Revamping to up HBL share bid price

Published January 1, 2004

KARACHI, Dec 31: The Aga Khan Fund for Economic Development has offered a per share bid of hardly Rs30 for Pakistan's second largest bank Habib Bank on Monday.

But completion of a financial restructuring, now underway in Habib Bank, will push up per share bid price of Aga Khan Fund to Rs63.68. This financial restructuring or what is being described as equity rationalization means taking care of accumulated losses mainly because of bad loans portfolio.

Sources in Privatization Commission in Islamabad and in Habib Bank in Karachi said that as on June 30 this year the net worth of the bank was determined at Rs14.8 billion. There were about 1.2 billion shares of the bank.

A financial engineering of Habib Bank will take care of accumulated losses and will bring down the paid up capital to Rs6.9 billion after the Privatization Commission completes legal requirements through court, Securities and Exchange Commission of Pakistan and State Bank of Pakistan.

A downsizing of paid up capital will also reduce the number of shares to 690 million. For 51 per cent of these 690 million shares, that comes to 351.9 million shares Aga Khan Fund has offered Rs22.409 billion.

"We are offering a running bank that meets all the requirements of the regulators," remarked a source in the Privatization Commission who said that per share price of the bank was not the real reflection of bank's financial strength.

Sources in Habib Bank expect transfer of management in next 45 days after the SECP and State Bank scrutinise the Aga Khan Fund's nominated management team.

The government injected Rs17.7bn in the equity of Habib Bank as it was found to have a big hole of Rs27bn. The current financial restructuring is expected to take care of the left over losses.

The sources indicated that new management would have to invest about Rs4 billion in staff restructuring even after more than 11,000 employees were relieved under a golden hand shake scheme.

Privatization of the HBL on Monday did not create desired impact on the stock market. Described as 'landmark privatization' by Dr Hafeez Sheikh, the successful bidding of HBL on Monday failed to motivate the investors. On Tuesday the Karachi Stock Market showed a negative four point and did not show much improvement on Wednesday.

A prompt notice by a Jamat-e-Islami Senator Khurshid Ahmad to discuss privatization of HBL in parliament has apparently dampened the spirits of the investors and stock market is abuzz with all sort of speculations. Also worth taking notice are the comments offered by ruling party senators on this deal.

Privatization of banks in Pakistan were never controversy free. The first bank offered to investors was Muslim Commercial Bank in 1991. Abdul Kadir Tawakkal offered the highest bid at Rs 56 a share.

He was denied MCB takeover and instead a National Group of a dozen investors were offered to raise their bid price. Tawakkal is now in prison facing a number of charges. The leader of National Group Hussain Lawai is not in Pakistan.
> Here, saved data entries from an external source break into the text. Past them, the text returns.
import Literature.NumberTheory.Transcendental.HyperlogarithmsAtOneFamilies
import HarnessLib

/-!
# Hyperlogarithms on `(0,1)`, XII: the cubical family and the KZ structure in the parameter

Twelfth layer of the analytic road to `GenusZeroPeriodsMZV` (Brown 2009). In the cubical
coordinates `x_i = t_i/t_{i+1}` of the moduli space `𝔐_{0,ℓ+3}` the letters of the alphabet seen by
the first variable are `0`, `1` and the MOVING points `1/(y π_c) > 1` (`y` the next variable, `π_c`
products of the remaining ones). This file proves that the regularised values at `1` of the
hyperlogarithms of this family are themselves hyperlogarithms IN THE PARAMETER `y`, for the next
alphabet `{0} ∪ {1/π_c}`, with multiple zeta values as coefficients — Brown's "restriction of a
regularised hyperlogarithm to a boundary divisor is a hyperlogarithm in the remaining coordinates
with MZV coefficients" (§6.3, Thm 6.25) in the form needed for the fibration argument of §8.3.

* `Hyperlog.hlogAt1_le_prod_mul_hlogAt1`: scaled comparison of alphabets; `Hyperlog.hlogAt1_σf_le`,
  `Hyperlog.tendsto_hlogAt1_σf` (**T2**): `L_v(1; σ_y) ≤ 2y · L_v(1; {0,1,2}) → 0` as `y → 0⁺` when
  `v` has a moving letter (domination `1/(σ-t) ≤ (2/σ)/(2-t)` for `σ ≥ 2`).
* `Hyperlog.σf`, `Hyperlog.σf'`: the family and its derivative; all hypotheses of layers X–XI
  (`σf_adm`, `σf_injective`, `hasDerivAt_σf`, …); the PAIRING TABLE `lam_σf_eq`, `lamBase_σf_eq`,
  `lamEnd1_σf_eq`: every pairing `Λ` of Goncharov's formula is `ℚ`-linear in `1/y` and
  `1/(y - 1/π_c)` (key relation `σ' = -σ/y`).
* `Hyperlog.evalE`, `Hyperlog.primE`, `Hyperlog.hasDerivAt_evalE_primE`: expansions
  `Σ_U E_U L_U(y; τ)` in the regularised hyperlogarithms of the level-2 alphabet and their primitives.
* `Hyperlog.exists_expansion`, `Hyperlog.hlogAt1_σf_eq_evalE` (**T4**): for a doubly regular word
  `v`, `L_v(1; σ_y) = Σ_U (E_v)_U L_U(y; τ)` on `(0,1)` — by induction on `|v|`: the derivative in `y`
  (layer XI) is the deletion sum, a combination of the densities of `τ` times values of shorter
  words (`hasDerivAt_evalE_DtopE`), so `L_v(1;σ_y)` minus the primitive expansion is constant.
* `Hyperlog.exists_good_expansion`, `Hyperlog.hlogAt1_σf_eq_evalE_good` (**T4 with coefficients**):
  the entries satisfy `(E_v)_U ∈ 𝒵_{≤ |v|-|U|}` (`GoodE`), the constant being identified through the
  regularised values at `y → 0⁺` (`hasRegValue_evalE`: `Reg Σ E_U L_U = E_∅`; `hasRegValue_hlogAt1_σf`:
  `Reg L_v(1;σ_y) = 0` if `v` has a moving letter (T2), `= ζ(v)` otherwise).

No named fact is introduced.

## References

* F. C. S. Brown, *Multiple zeta values and periods of moduli spaces `𝔐̄_{0,n}`*, Ann. Sci. Éc.
  Norm. Supér. (4) 42 (2009), 371–489, §5.3, §6.3 (Thm 6.25), §8.3. doi:10.24033/asens.2099.
  [BrownENS2009]
* A. B. Goncharov, *Multiple polylogarithms, cyclotomy and modular complexes*, Math. Res. Lett.
  5 (1998), 497–516, Thm 2.1.
-/

noncomputable section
Allied Bank was the second bank given to employees and management of the bank through a negotiated price of Rs 87 a share in 1991. Its two presidents went to jail and the third remain under investigation. The ABL is now again on the auction bloc under State Bank supervision.

United Bank was given to a Middle Eastern investor last year after a lot of controversy and heat that generated after bidding. There were last minute efforts to put a spanner in the HBL privatization. A proposal was offered to merge HBL with NBP.

This proposal is impractical because merger of two giants HBL and NBP would be to bring 40 percent of Pakistan's banking under a single entity. It would invoke provisions of Monopoly Control Authority.

Secondly this merger would lead to closure of more than 1,000 branches of either of the two banks and would cause massive unemployment. Thirdly, it would have deprived public a choice for banking services.